Guatemalan Town

ON the night before market, the roads to Chichicastenango are crowded with Indians and their wares. Some arrive in brightly painted school buses that groan and crawl their way up the steep canyons. Others travel on foot carrying huge loads of produce, pottery, and textiles in baskets strapped around their heads. The town's rain-stained square is still dark as they set up their rickety wooden stalls and light their cooking fires. But when the sun comes up the Guatemalan mountain town of Chichicastenango explodes in a festival of noise and color.

Market day in ``Chichi'' is one of the great gathering places for Guatemala's Mayan Indians. On Thursdays and Sundays they come from villages throughout the western highlands, dressed in their native costumes, to buy and sell, to gossip, and to participate in the spectacular and mystical rituals of folk Roman Catholicism. Once an ancient settlement of the Maya-Quich'e Indians, Chichi today is one of the most colorful places in Central America.

BY six in the morning, Chichi's narrow cobblestone streets are choked with people. Indian women in brilliant costumes press past each other. Men loaded with baskets of goods careen between the stalls, and smooth-faced children munch on tortillas. Wood smoke fills the chilly mountain air and mingles with the smell of frying eggs, steaming coffee, and black beans. Under the tarpaulins that cover the square, little girls clap their hands softly as they shape breakfast tortillas in their palms, and men sit at long tables finishing breakfast.

Plastic shoes, polyester pants, brightly dyed threads, tomatoes, peaches, and broccoli are among the goods brought to market.

Almost everything is for sale in Chichi. Tall burlap bags are rolled back to show spices, noodles, and black and white beans. On the steps of the whitewashed El Calvario chapel at the plaza's edge, men in straw hats sit by their bundles of firewood for sale. Hens roped into baskets cackle and flap their wings. Pots and pans hang from the stalls. Old men pull on your elbow, offering to sell you brass weights or bells or machetes with jade handles.

The most breathtaking displays are the weavings brought to market from remote highland villages. Brilliant reds, greens, and purples are woven into wraparound skirts that hang like royal banners in the wind. Vivid woven sashes and richly embroidered huipiles, the blouses worn by Indian women, are piled high on tables, watched by women as they gossip together and tend their children.

Visitors to Chichi are expected to bargain, and the bargaining is world-class. The influx of foreign tourists has pushed up prices for textiles and folk art. Judging the true value is hard work: The serene almond faces of the Mayan traders give nothing away.

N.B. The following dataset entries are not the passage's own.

/-- The trivial weight-`0` Hodge structure on a finite-dimensional space is polarizable.
[cite: DeligneHodgeII1971, 2.1.13 and 2.1.15] -/
theorem isPolarizable_ofWeightZero [Module.Finite ℚ V] : (ofWeightZero V).IsPolarizable :=
  isPolarizable_pure 0 0 (by ring)

/-! ### `Hdgᵖ = V` forces purity of type `(p,p)` -/

/-- If every rational vector of a Hodge structure is of filtration level `p`
(`hodgeClasses p = ⊤`), then `F^p = V_ℂ`: the complexification is spanned by the real
vectors `1 ⊗ v`. [cite: VoisinHodgeI2002, §7.1.1] -/
theorem F_eq_top_of_hodgeClasses_eq_top (H : HodgeStructure V n) {p : ℤ}
    (h : H.hodgeClasses p = ⊤) : H.F p = ⊤ := by
  refine eq_top_iff.2 fun x _ ↦ ?_
  induction x using TensorProduct.induction_on with
  | zero => exact Submodule.zero_mem _
  | tmul a v =>
    have hv : ofRat v ∈ H.F p := (H.mem_hodgeClasses_iff p v).1 (h ▸ Submodule.mem_top)
    have : a ⊗ₜ[ℚ] v = a • ofRat v := by
      rw [ofRat_apply, TensorProduct.smul_tmul', smul_eq_mul, mul_one]
    rw [this]
    exact Submodule.smul_mem _ a hv
  | add x y hx hy => exact Submodule.add_mem _ (hx Submodule.mem_top) (hy Submodule.mem_top)

/-- In weight `n = 2p`, if every rational vector is a Hodge class then `F^{p'} = 0` for every
`p' > p` (opposedness of `F^{p'}` and `conj F^{n+1-p'} ⊇ conj F^p = V_ℂ`).
[cite: DeligneHodgeII1971, 1.2.5] -/
theorem F_eq_bot_of_hodgeClasses_eq_top (H : HodgeStructure V n) {p : ℤ} (hp : p + p = n)
    (h : H.hodgeClasses p = ⊤) {p' : ℤ} (hlt : p < p') : H.F p' = ⊥ := by
  have htop : H.F (n + 1 - p') = ⊤ :=
    eq_top_iff.2 ((H.F_eq_top_of_hodgeClasses_eq_top h).symm ▸ H.antitone_F (by omega))
  have hc := (H.isCompl_F_complexConj p' (n + 1 - p') (by omega)).disjoint
  rw [htop, complexConj_top, disjoint_top] at hc
  exact hc

/-- In weight `n = 2p`, if every rational vector is a Hodge class then all Hodge pieces
`V^{p',q'}` with `p' ≠ p` vanish: the structure is purely of type `(p,p)`.
[cite: DeligneHodgeII1971, 1.2.5] -/
theorem piece_eq_bot_of_hodgeClasses_eq_top (H : HodgeStructure V n) {p : ℤ} (hp : p + p = n)
    (h : H.hodgeClasses p = ⊤) {p' q' : ℤ} (hne : p' ≠ p) : H.piece p' q' = ⊥ := by
  by_cases hpq : p' + q' = n
  · rcases lt_or_gt_of_ne hne with hlt | hlt
    · have hq : p < q' := by omega
      refine eq_bot_iff.2 ((H.piece_le_complexConj_F p' q').trans ?_)
      rw [H.F_eq_bot_of_hodgeClasses_eq_top hp h hq, complexConj_bot]
    · refine eq_bot_iff.2 ((H.piece_le_F p' q').trans ?_)
      rw [H.F_eq_bot_of_hodgeClasses_eq_top hp h hlt]
  · exact H.piece_eq_bot_of_add_ne hpq

/-- In weight `n = 2p`, if every rational vector is a Hodge class then `h^{p',q'} = 0` for all
`p' ≠ p`. Contrapositively: one non-zero off-diagonal Hodge number exhibits a rational vector
which is not a Hodge class. [cite: VoisinHodgeI2002, §7.1.1] -/
theorem hodgeNumber_eq_zero_of_hodgeClasses_eq_top (H : HodgeStructure V n) {p : ℤ}
    (hp : p + p = n) (h : H.hodgeClasses p = ⊤) {p' q' : ℤ} (hne : p' ≠ p) :
    H.hodgeNumber p' q' = 0 := by
  rw [hodgeNumber, H.piece_eq_bot_of_hodgeClasses_eq_top hp h hne, finrank_bot]

/-! ### Re-decorating even weights purely of type `(n/2, n/2)` -/

/-- The **pure re-decoration** of a Hodge structure `H` of weight `n`: the structure purely of
type `(n/2, n/2)` on the same space if `n` is even (`HodgeStructure.pure`; Deligne, Hodge II,
2.1.13), and `H` itself if `n` is odd. [cite: DeligneHodgeII1971, 2.1.13] -/
def pureOfEven (H : HodgeStructure V n) : HodgeStructure V n :=
  if h : Even n then pure V (n / 2) n (by obtain ⟨r, hr⟩ := h; omega) else H

/-- In even weight the pure re-decoration is `pure V (n/2) n`. [folklore] -/
theorem pureOfEven_of_even (H : HodgeStructure V n) (h : Even n) :
    H.pureOfEven = pure V (n / 2) n (by obtain ⟨r, hr⟩ := h; omega) :=
  dif_pos h

/-- In odd weight the pure re-decoration changes nothing. [folklore] -/
theorem pureOfEven_of_not_even (H : HodgeStructure V n) (h : ¬Even n) : H.pureOfEven = H :=
  dif_neg h

/-- The Hodge filtration of the pure re-decoration in even weight is the one-step filtration
at `n/2`. [folklore] -/
theorem pureOfEven_F_of_even (H : HodgeStructure V n) (h : Even n) (p : ℤ) :
    H.pureOfEven.F p = pureFiltration V (n / 2) p := by
  rw [pureOfEven_of_even H h, pure_F]

/-- In even weight `n = 2p`, EVERY rational vector is a Hodge class of the pure re-decoration:
`Hdgᵖ = V`. [cite: DeligneHodgeII1971, 2.1.13] -/
theorem hodgeClasses_pureOfEven_of_even (H : HodgeStructure V n) (h : Even n) {p : ℤ}
    (hp : 2 * p = n) : H.pureOfEven.hodgeClasses p = ⊤ := by
  refine eq_top_iff.2 fun v _ ↦ ?_
  rw [mem_hodgeClasses_iff, pureOfEven_F_of_even H h, pureFiltration_of_le (by omega)]
  exact Submodule.mem_top

/-- A morphism of Hodge structures stays a morphism after pure re-decoration of source and
target: in even weight any linear map respects the one-step filtrations, in odd weight nothing
changed. [cite: DeligneHodgeII1971, 2.1.13] -/
def Hom.pureOfEven {H₁ : HodgeStructure V n} {H₂ : HodgeStructure W n} (φ : Hom H₁ H₂) :
    Hom H₁.pureOfEven H₂.pureOfEven where
  toLinearMap := φ.toLinearMap
  map_F_le p := by
    by_cases h : Even n
    · rw [pureOfEven_F_of_even H₁ h, pureOfEven_F_of_even H₂ h]
      by_cases hp : p ≤ n / 2
      · rw [pureFiltration_of_le (V := W) hp]
        exact le_top
      · rw [pureFiltration_of_lt (V := V) (not_le.1 hp), Submodule.map_bot]
        exact bot_le
    · rw [pureOfEven_of_not_even H₁ h, pureOfEven_of_not_even H₂ h]
      exact φ.map_F_le p

/-- The pure re-decoration keeps the underlying linear map of a morphism. [folklore] -/
@[simp]
theorem Hom.pureOfEven_toLinearMap {H₁ : HodgeStructure V n} {H₂ : HodgeStructure W n}
    (φ : Hom H₁ H₂) : φ.pureOfEven.toLinearMap = φ.toLinearMap := rfl

/-- The pure re-decoration of a polarizable Hodge structure on a finite-dimensional space is
polarizable (even weight: `isPolarizable_pure`; odd weight: unchanged).
[cite: VoisinHodgeI2002, §7.1.2] -/
theorem IsPolarizable.pureOfEven [Module.Finite ℚ V] {H : HodgeStructure V n}
    (hH : H.IsPolarizable) : H.pureOfEven.IsPolarizable := by
  by_cases h : Even n
  · rw [pureOfEven_of_even H h]
    exact isPolarizable_pure _ _ _
  · rw [pureOfEven_of_not_even H h]
    exact hH

end Pure

end HodgeStructure

/-! ### The pure-even re-decoration of a Betti–Hodge datum -/

namespace BettiHodgeData

variable {k : Type} [Field k] [Algebra k ℂ]

/-- **The pure-even re-decoration of a Betti–Hodge realization datum**: same Weil cohomology
`W`, same comparison `iso` with Betti cohomology, but the Hodge structure on each `H²ᵖ(X)`
replaced by the structure purely of type `(p,p)` (`HodgeStructure.pureOfEven`; Deligne, Hodge II,
2.1.13), odd degrees unchanged. The axioms of `BettiHodgeData` survive: pull-backs remain
morphisms (`HodgeStructure.Hom.pureOfEven`), polarizability is preserved
(`HodgeStructure.IsPolarizable.pureOfEven`, `Hⁱ(X)` being finite-dimensional by the Weil axiom
(A), Kleiman 1968, §1.2), and every class of `H²ᵖ(X)` — in particular every cycle class — is now
a Hodge class. [cite: DeligneHodgeII1971, 2.1.13] -/
def pureEven (B : BettiHodgeData k) : BettiHodgeData k where
  W := B.W
  iso := B.iso
  iso_cup := B.iso_cup
  iso_one := B.iso_one
  hodge _ _ hX i := (B.hodge hX i).pureOfEven
  pullback_hom _ _ hX _ _ hY f i := by
    obtain ⟨φ, hφ⟩ := B.pullback_hom hX hY f i
    exact ⟨φ.pureOfEven, hφ⟩
  polarizable _ _ hX i := by
    haveI : Module.Finite ℚ (B.W.obj _ i) := B.W.finite_obj hX i
    exact (B.polarizable hX i).pureOfEven
  cycleClass_mem_hodgeClasses _ _ hX p z _ := by
    rw [HodgeStructure.hodgeClasses_pureOfEven_of_even _ ⟨p, by push_cast; ring⟩
      (by push_cast; ring)]
    exact Submodule.mem_top

/-- The pure-even re-decoration keeps the Weil cohomology (and the comparison). [folklore] -/
@[simp]
theorem pureEven_W (B : BettiHodgeData k) : B.pureEven.W = B.W := rfl

/-- The Hodge structures of the pure-even re-decoration are the pure re-decorations of the
original ones. [folklore] -/
theorem pureEven_hodge (B : BettiHodgeData k) {n : ℕ} {X : SchemeOver k}
    (hX : IsSmoothProjective n X) (i : ℕ) : B.pureEven.hodge hX i = (B.hodge hX i).pureOfEven :=
  rfl

/-- In odd degree the pure-even re-decoration changes nothing. [folklore] -/
theorem pureEven_hodge_of_odd (B : BettiHodgeData k) {n : ℕ} {X : SchemeOver k}
    (hX : IsSmoothProjective n X) {i : ℕ} (hi : Odd i) : B.pureEven.hodge hX i = B.hodge hX i :=
  HodgeStructure.pureOfEven_of_not_even _ (Int.not_even_iff_odd.2 (by exact_mod_cast hi))

/-- **Every class of `H²ᵖ(X)` is a Hodge class of the pure-even re-decoration**:
`Hdgᵖ(B.pureEven, X) = H²ᵖ(X)`. [cite: DeligneHodgeII1971, 2.1.13] -/
theorem hodgeClasses_pureEven_two_mul (B : BettiHodgeData k) {n : ℕ} {X : SchemeOver k}
    (hX : IsSmoothProjective n X) (p : ℕ) :
    (B.pureEven.hodge hX (2 * p)).hodgeClasses p = ⊤ :=
  HodgeStructure.hodgeClasses_pureOfEven_of_even _ ⟨p, by push_cast; ring⟩ (by push_cast; ring)

/-- **The `B`-relative Hodge conjecture for the pure-even re-decoration says that the cycle
classes SPAN `H²ᵖ(X)`:** `B.pureEven.HodgeConjectureFor hX p ↔ ℚ · Aᵖ(X) = H²ᵖ(X)`.
[cite: DeligneHodgeII1971, 2.1.13] -/
theorem pureEven_hodgeConjectureFor_iff (B : BettiHodgeData k) {n : ℕ} {X : SchemeOver k}
    (hX : IsSmoothProjective n X) (p : ℕ) :
    B.pureEven.HodgeConjectureFor hX p ↔ B.W.algebraicClasses X p = ⊤ := by
  rw [HodgeConjectureFor, hodgeClasses_pureEven_two_mul]
  rfl

/-- If the cycle classes do not span `H²ᵖ(X)`, the `B`-relative Hodge conjecture fails for the
pure-even re-decoration at `(X, p)`. [folklore] -/
theorem not_pureEven_hodgeConjectureFor (B : BettiHodgeData k) {n : ℕ} {X : SchemeOver k}
    (hX : IsSmoothProjective n X) {p : ℕ} (h : B.W.algebraicClasses X p ≠ ⊤) :
    ¬B.pureEven.HodgeConjectureFor hX p :=
  fun h' ↦ h ((B.pureEven_hodgeConjectureFor_iff hX p).1 h')

/-- **One non-zero off-diagonal Hodge number bounds the algebraic classes away from
everything:** if `h^{p',q'}(B, X) ≠ 0` for some `p' ≠ p` in degree `2p`, then the classes of
codimension-`p` cycles do not span `H²ᵖ(X)` (they are Hodge classes,
`algebraicClasses_le_hodgeClasses`, and `Hdgᵖ = H²ᵖ` would force purity of type `(p,p)`,
`HodgeStructure.hodgeNumber_eq_zero_of_hodgeClasses_eq_top`). [cite: VoisinHodgeI2002, §7.1.1 and Prop. 11.20] -/
theorem algebraicClasses_ne_top_of_hodgeNumber_ne_zero (B : BettiHodgeData k) {n : ℕ}
    {X : SchemeOver k} (hX : IsSmoothProjective n X) {p : ℕ} {p' q' : ℤ} (hne : p' ≠ p)
    (h : (B.hodge hX (2 * p)).hodgeNumber p' q' ≠ 0) : B.W.algebraicClasses X p ≠ ⊤ := by
  intro htop
  refine h ((B.hodge hX (2 * p)).hodgeNumber_eq_zero_of_hodgeClasses_eq_top
    (p := p) (by push_cast; ring) ?_ hne)
  exact eq_top_iff.2 (htop ▸ B.algebraicClasses_le_hodgeClasses hX p)

/-- **The pure-even re-decoration violates the `B`-relative Hodge conjecture at `(X, p)` as soon
as `B` sees a non-zero off-diagonal Hodge number in degree `2p`** (e.g. `h^{2,0}(X) ≠ 0` for
`p = 1`, `h^{3,1}(X) ≠ 0` for `p = 2`). [cite: VoisinHodgeI2002, §7.1.1 and Prop. 11.20] -/
theorem not_pureEven_hodgeConjectureFor_of_hodgeNumber_ne_zero (B : BettiHodgeData k) {n : ℕ}
    {X : SchemeOver k} (hX : IsSmoothProjective n X) {p : ℕ} {p' q' : ℤ} (hne : p' ≠ p)
    (h : (B.hodge hX (2 * p)).hodgeNumber p' q' ≠ 0) : ¬B.pureEven.HodgeConjectureFor hX p :=
  B.not_pureEven_hodgeConjectureFor hX (B.algebraicClasses_ne_top_of_hodgeNumber_ne_zero hX hne h)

Even small children are experts in feigning disinterest; they lower their prices only slowly, wearing down the buyer. If he gives in too easily, he will hear, as soon as his purchase is in hand and his back is turned, giggling among the Indians.

Alongside the frank commerce, however, lies the mystery of Chichicastenango's market day. The 16th-century church of Santo Tom'as looms above the market square. Like a Mayan pyramid, it sits on a huge pile of masonry. Indian prayer men, called chuchkajaues, gather there to ask the saints and Mayan idols for help. They light fires at the foot of the stone steps and stand before the church door, praying. The effect, especially at night, is awesome. A prayer man stands alone, his face lit by dozens of candles at his feet, shrouded in smoke from a chalice that he swings in circles around him.

Anything can happen on market day in Chichi. Scores of little boys offer their services as guides and all answer ``Thom'as'' when asked their names. An old man, bent double, drags a giant wooden cross down a cobblestone street. In the monastery next to the church 15 little girls in huipiles and wrap skirts play ``Sounds of Silence'' on a huge marimba, a xylophone-like instrument whose sounds come from gourds.

CHICHICASTENANGO is one of the few Guatemalan towns that still maintains a separate government for Indians, who make up 97 percent of its population. A separate mayor and councilmen, as well as an Indian court take care of matters that affect Indians exclusively. This is a reason why Chichi remains the center for Indians of the highlands and why it still holds much of the mystery of the Mayan culture.

Some of the trading in Chichi is dominated by Ladino or other non-Indian merchants, and large numbers of foreigners dilute Chichi's atmosphere on market day. But the Mayas still wrap the town with a veil of their own.

Like sentinels, hundreds of hand-carved wood masks guard the entrance to the market square. The specialty of Chichi's artisans, they hang in long rows in the stalls along the square: dogs, owls, unicorns, horses, monsters, and spirits. In the brilliant colors for which the Mayas are famous, they grin and grimace, leer and laugh at all who pass by.